I think it’s hard to be outside here in Doha this season anyway. If you are a bird, if you are a worker, if you’re a plant. The air is better inside. I was noticing that before i came over, the only way i had to access any information or understanding of this new country and city or our potential home was through research, on the computer screen. Now that i’m supposedly here physically, no part of that virtual-only experience has changed. Where am i? My survival – and comfort – is based solely on what i can learn and discover with my keyboard and phone – actual physical exploration is not available. So interesting. The experience remains virtual, although i have apparently arrived in a new physical locality.

Is this mean? I can’t help it!

And with time being revealed as a very odd construct, once you are removed from a natural world, one can float on whims in ways we could not do before. Get up and start laundry at 3am, no one knows – take to your bed for a couple of hours at 11am – have a cheeky cocktail at 3pm … who cares? Having a panic attack? No problem. No one sees you – so just do some art or yoga or dishes or whatever works for you on the spot. Brush your hair – or don’t. Our homes are consistently immaculate. What luxury!

And i’m finally writing for you all, rather than procrastinating. We are in a slow free-fall all together, so we have the opportunity to connect. It’s like getting the chance for that last phone call to your loved one as the plane is going down. Why wait?

“We have adjusted. It could be a lazy Sunday morning for us right now,” my friend B. reports.

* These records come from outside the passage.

import Literature.Barriers.CriticalPhenomena.LaceExpansionPcInputs
import Mathlib.MeasureTheory.Constructions.HaarToSphere
import HarnessLib

/-!
# The Fourier transform of Hara's kernel `J`: realness and the integrability of `(1 - Ĵ)⁻¹`

Barrier catalogue `Literature/Barriers/CriticalPhenomena/` (D-0021), companion of
`LaceExpansionXSpaceAsymptotics.lean` (objects `latticeFT`, `cube`, `kdot`, `IsZdSymmetric`,
`HaraKernelHyp`) over the lattice Fourier toolkit of `LaceExpansionPcInputs.lean`
(`continuous_latticeFT`, `norm_latticeFT_le`, `measurableSet_cube`). First analytic inputs of
Hara's Gaussian lemma (Hara 2008, Thm. 1.3, §2), all PROVED:

* `IsZdSymmetric.neg` — `ℤ^d`-symmetric functions are even;
* `latticeFT_eq_re_of_even`, `one_sub_latticeFT_eq_ofReal` — for an even absolutely summable
  kernel `Ĵ(k) = Σ_x J(x)cos(k·x)` is real (first display of the proof of Lemma 2.1);
* `integrableOn_inv_one_sub_latticeFT` — **the well-definedness of `C(x)`** ("the integrability
  of `{1 - Ĵ(k)}⁻¹` by (1.18)", §2.1): for `d ≥ 3` and the infrared bound
  `1 - Re Ĵ(k) ≥ K₀|k|²/(2d)` on `[-π,π]^d`, `|1/(1 - Ĵ(k))| ≤ (2d/K₀)‖k‖_∞^{-2}`, which is
  integrable on the cube by polar coordinates (`integrableOn_fun_norm_addHaar`: `r^{d-1}r^{-2}` is
  bounded on `(0, π+1)`).

## References

* T. Hara, Ann. Probab. 36 (2008) 530–593 (arXiv:math-ph/0504021): Thm. 1.3 (hypothesis (1.18)),
  §2.1 (integral representation (2.1)–(2.2) and the integrability remark), Lemma 2.1 and its proof.
-/

noncomputable section

namespace Literature.Barriers.CriticalPhenomena

open MeasureTheory Filter Finset Literature.Probability.LatticeModels Literature.Probability.Percolation
open scoped Topology BigOperators

variable {d : ℕ}

/-! ### `Ĵ` is real for an even kernel -/

/-- `ℤ^d`-symmetric functions are even. [folklore] -/
theorem IsZdSymmetric.neg {g : Site d → ℝ} (hg : IsZdSymmetric g) (y : Site d) : g (-y) = g y := by
  have h := hg (Equiv.refl _) (fun _ => -1) y
  have he : Site.signedPerm (Equiv.refl _) (fun _ => (-1 : ℤˣ)) y = -y := by
    funext i; simp [Site.signedPerm_apply]
  rwa [he] at h

/-- For an even absolutely summable kernel, `Ĵ(k)` is real: `Ĵ(k) = Σ_x J(x) cos(k·x)`.
[cite: Hara2008, proof of Lemma 2.1 (first display)] -/
theorem latticeFT_eq_re_of_even {J : Site d → ℝ} (hJ : Summable fun x => |J x|)
    (hJe : ∀ x, J (-x) = J x) (k : Fin d → ℝ) :
    latticeFT J k = ((∑' x, J x * Real.cos (kdot k x) : ℝ) : ℂ) := by
  -- symmetrise the defining series under `x ↦ -x`
  have hs := summable_latticeFT_term hJ k
  have hneg : latticeFT J k = ∑' x, (J x : ℂ) * Complex.exp (Complex.I * (kdot k x : ℂ)) := by
    unfold latticeFT
    rw [← (Equiv.neg (Site d)).tsum_eq]
    refine tsum_congr fun x => ?_
    simp only [Equiv.neg_apply, hJe]
    congr 1
    have : kdot k (-x) = -kdot k x := by simp [kdot, Finset.sum_neg_distrib]
    rw [this]; push_cast; ring_nf
  have h2 : 2 * latticeFT J k = ∑' x, (J x : ℂ) * (2 * Real.cos (kdot k x)) := by
    have hs' : Summable fun x => (J x : ℂ) * Complex.exp (Complex.I * (kdot k x : ℂ)) := by
      refine Summable.of_norm ?_
      refine hJ.congr fun x => ?_
      rw [norm_mul, Complex.norm_real, Complex.norm_exp, Real.norm_eq_abs]; simp
    calc 2 * latticeFT J k = latticeFT J k + latticeFT J k := two_mul _
      _ = (∑' x, (J x : ℂ) * Complex.exp (-(Complex.I * (kdot k x : ℂ)))) +
            ∑' x, (J x : ℂ) * Complex.exp (Complex.I * (kdot k x : ℂ)) := by
          nth_rewrite 2 [hneg]; rfl
      _ = ∑' x, ((J x : ℂ) * Complex.exp (-(Complex.I * (kdot k x : ℂ))) +
            (J x : ℂ) * Complex.exp (Complex.I * (kdot k x : ℂ))) := (Summable.tsum_add hs hs').symm
      _ = ∑' x, (J x : ℂ) * (2 * Real.cos (kdot k x)) := by
          refine tsum_congr fun x => ?_
          rw [← mul_add, Complex.ofReal_cos, Complex.two_cos, neg_mul, add_comm]
          ring_nf
  have h3 : ∑' x, (J x : ℂ) * (2 * Real.cos (kdot k x)) = 2 * ((∑' x, J x * Real.cos (kdot k x) : ℝ) : ℂ) := by
    rw [Complex.ofReal_tsum, ← tsum_mul_left]
    refine tsum_congr fun x => ?_
    push_cast; ring
  have := h2.trans h3
  exact mul_left_cancel₀ (two_ne_zero) this

/-- Hence `(Ĵ(k)).re = Ĵ(k)` and `1 - Ĵ(k)` is the real number `1 - Re Ĵ(k)`. [folklore] -/
theorem one_sub_latticeFT_eq_ofReal {J : Site d → ℝ} (hJ : Summable fun x => |J x|)
    (hJe : ∀ x, J (-x) = J x) (k : Fin d → ℝ) :
    1 - latticeFT J k = ((1 - (latticeFT J k).re : ℝ) : ℂ) := by
  rw [latticeFT_eq_re_of_even hJ hJe k, Complex.ofReal_re, Complex.ofReal_sub, Complex.ofReal_one]

/-! ### Integrability of `(1 - Ĵ)⁻¹` on `[-π,π]^d` for `d ≥ 3` -/

/-- `‖k‖_∞² ≤ |k|² = Σ_i k_i²`. [folklore] -/
theorem norm_sq_le_sum_sq (k : Fin d → ℝ) : ‖k‖ ^ 2 ≤ ∑ i, k i ^ 2 := by
  have h : ‖k‖ ≤ Real.sqrt (∑ i, k i ^ 2) := by
    refine (pi_norm_le_iff_of_nonneg (Real.sqrt_nonneg _)).2 fun i => ?_
    rw [Real.norm_eq_abs, ← Real.sqrt_sq_eq_abs]
    exact Real.sqrt_le_sqrt (Finset.single_le_sum (fun j _ => sq_nonneg (k j)) (Finset.mem_univ i))
  calc ‖k‖ ^ 2 ≤ Real.sqrt (∑ i, k i ^ 2) ^ 2 := pow_le_pow_left₀ (norm_nonneg _) h 2
    _ = ∑ i, k i ^ 2 := Real.sq_sqrt (Finset.sum_nonneg fun i _ => sq_nonneg _)

/-- The cube `[-π,π]^d` lies in the sup-norm ball of radius `π + 1`. [folklore] -/
theorem cube_subset_ball (d : ℕ) : cube d ⊆ Metric.ball (0 : Fin d → ℝ) (Real.pi + 1) := by
  intro k hk
  rw [Metric.mem_ball, dist_zero_right]
  have h : ‖k‖ ≤ Real.pi := by
    refine (pi_norm_le_iff_of_nonneg Real.pi_pos.le).2 fun i => ?_
    rw [Real.norm_eq_abs, abs_le]
    exact hk i (Set.mem_univ i)
  linarith

/-- `k ↦ ‖k‖_∞^{-2}` is integrable on sup-norm balls of `ℝ^d` for `d ≥ 3` (polar coordinates:
`r^{d-1} r^{-2} = r^{d-3}` is bounded on `(0, R)`). [folklore] -/
theorem integrableOn_norm_rpow_neg_two_ball (hd : 3 ≤ d) (R : ℝ) :
    IntegrableOn (fun k : Fin d → ℝ => ‖k‖ ^ (-2 : ℝ)) (Metric.ball 0 R) := by
  haveI : Nontrivial (Fin d → ℝ) := by
    haveI : Nonempty (Fin d) := ⟨⟨0, by omega⟩⟩
    infer_instance
  rw [integrableOn_fun_norm_addHaar (volume : Measure (Fin d → ℝ)) (f := fun y : ℝ => y ^ (-2 : ℝ)) (r := R)]
  have hdim : Module.finrank ℝ (Fin d → ℝ) = d := by simp
  rw [hdim]
  -- on `(0, R)` the integrand is `y^{d-3}`
  have heq : Set.EqOn (fun y : ℝ => y ^ ((d : ℝ) - 3)) (fun y : ℝ => y ^ (d - 1) • y ^ (-2 : ℝ)) (Set.Ioo 0 R) := by
    intro y hy
    have hy0 : 0 < y := hy.1
    simp only [smul_eq_mul]
    rw [← Real.rpow_natCast, ← Real.rpow_add hy0, Nat.cast_sub (by omega : 1 ≤ d)]
    norm_num; ring_nf
  refine IntegrableOn.congr_fun ?_ heq measurableSet_Ioo
  have h3 : (3 : ℝ) ≤ d := by exact_mod_cast hd
  have hcont : Continuous fun y : ℝ => y ^ ((d : ℝ) - 3) := Real.continuous_rpow_const (by linarith)
  exact (hcont.continuousOn.integrableOn_Icc (a := 0) (b := R)).mono_set Set.Ioo_subset_Icc_self

/-- **`(1 - Ĵ)⁻¹` is integrable on `[-π,π]^d`** for `d ≥ 3`, for an absolutely summable even kernel
with the infrared bound `1 - Re Ĵ(k) ≥ K₀|k|²/(2d)` (`K₀ > 0`): `|1/(1 - Ĵ(k))| ≤ 2d/(K₀ ‖k‖_∞²)`.
This is "the integrability of `{1 - Ĵ(k)}⁻¹` by (1.18)" (the well-definedness of `C(x)` in
Thm. 1.3). [cite: Hara2008, §2.1 (first sentence after (2.1)) and Thm. 1.3] -/
theorem integrableOn_inv_one_sub_latticeFT (hd : 3 ≤ d) {J : Site d → ℝ}
    (hJ : Summable fun x => |J x|) (hJe : ∀ x, J (-x) = J x) {K₀ : ℝ} (hK₀ : 0 < K₀)
    (hlow : ∀ k ∈ cube d, K₀ * (∑ i, k i ^ 2) / (2 * d) ≤ 1 - (latticeFT J k).re) :
    IntegrableOn (fun k => (1 - latticeFT J k)⁻¹) (cube d) := by
  have hd0 : (0 : ℝ) < d := by exact_mod_cast (show 0 < d by omega)
  -- the dominating function
  set G : (Fin d → ℝ) → ℝ := fun k => 2 * d / K₀ * ‖k‖ ^ (-2 : ℝ) with hG
  have hGi : IntegrableOn G (cube d) :=
    ((integrableOn_norm_rpow_neg_two_ball hd (Real.pi + 1)).mono_set (cube_subset_ball d)).const_mul _
  have hmeas : AEStronglyMeasurable (fun k => (1 - latticeFT J k)⁻¹) (volume.restrict (cube d)) :=
    ((continuous_const.sub (continuous_latticeFT hJ)).measurable.inv).aestronglyMeasurable
  refine Integrable.mono' hGi hmeas ?_
  have hcube : MeasurableSet (cube d) := measurableSet_cube d
  haveI : Nonempty (Fin d) := ⟨⟨0, by omega⟩⟩
  have h_ne : ∀ᵐ k ∂(volume.restrict (cube d)), k ≠ (0 : Fin d → ℝ) := by
    have h0 : (volume.restrict (cube d)) {(0 : Fin d → ℝ)} = 0 := by
      rw [Measure.restrict_apply (measurableSet_singleton 0)]
      exact measure_mono_null Set.inter_subset_left (measure_singleton 0)
    have := measure_eq_zero_iff_ae_notMem.1 h0
    filter_upwards [this] with k hk
    simpa using hk
  filter_upwards [ae_restrict_mem hcube, h_ne] with k hk hk0
  have hre := hlow k hk
  have hpos : 0 < ∑ i, k i ^ 2 := by
    obtain ⟨i, hi⟩ : ∃ i, k i ≠ 0 := by
      by_contra h
      push Not at h
      exact hk0 (funext h)
    exact lt_of_lt_of_le (by positivity) (Finset.single_le_sum (fun j _ => sq_nonneg (k j)) (Finset.mem_univ i))
  have hre_pos : 0 < 1 - (latticeFT J k).re := lt_of_lt_of_le (by positivity) hre
  rw [one_sub_latticeFT_eq_ofReal hJ hJe, ← Complex.ofReal_inv, Complex.norm_real, Real.norm_eq_abs,
    abs_of_pos (inv_pos.2 hre_pos)]
  have hnorm : ‖k‖ ^ 2 ≤ ∑ i, k i ^ 2 := norm_sq_le_sum_sq k
  have hnk : 0 < ‖k‖ := norm_pos_iff.2 hk0
  calc (1 - (latticeFT J k).re)⁻¹ ≤ (K₀ * (∑ i, k i ^ 2) / (2 * d))⁻¹ := inv_anti₀ (by positivity) hre
    _ = 2 * d / K₀ * (∑ i, k i ^ 2)⁻¹ := by field_simp
    _ ≤ 2 * d / K₀ * (‖k‖ ^ 2)⁻¹ := by gcongr
    _ = G k := by
        simp only [hG]
        rw [Real.rpow_neg (norm_nonneg k), show (2 : ℝ) = ((2 : ℕ) : ℝ) by norm_num, Real.rpow_natCast]

end Literature.Barriers.CriticalPhenomena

But I do seem to have trauma rhythms. My M. describes the darker times “as the curtains being drawn” for a while. In the beginning of Covid life, i would have one decent day, followed by a very down day, where i just could not pull it together – over and over. Grief comes cycling through, on one of those old-fashioned, high-wheeled penny-farthing bicycles, wearing a clown nose and smiling broadly. Accepting a new reality is so challenging for all of us. Still, look how incredibly adaptable we are.

I’m becoming a hostess again- one of the key roles of my life which i haven’t been up to the past year of my personal internment, a loss which had measurably compromised my sense of self. Now i get to dress up, prepare, and be quizmaster for the work team, virtually invite family into our home, or gather friends together on a friggin’ Zoom. And you can leave the party whenever you want with a click. How perfect.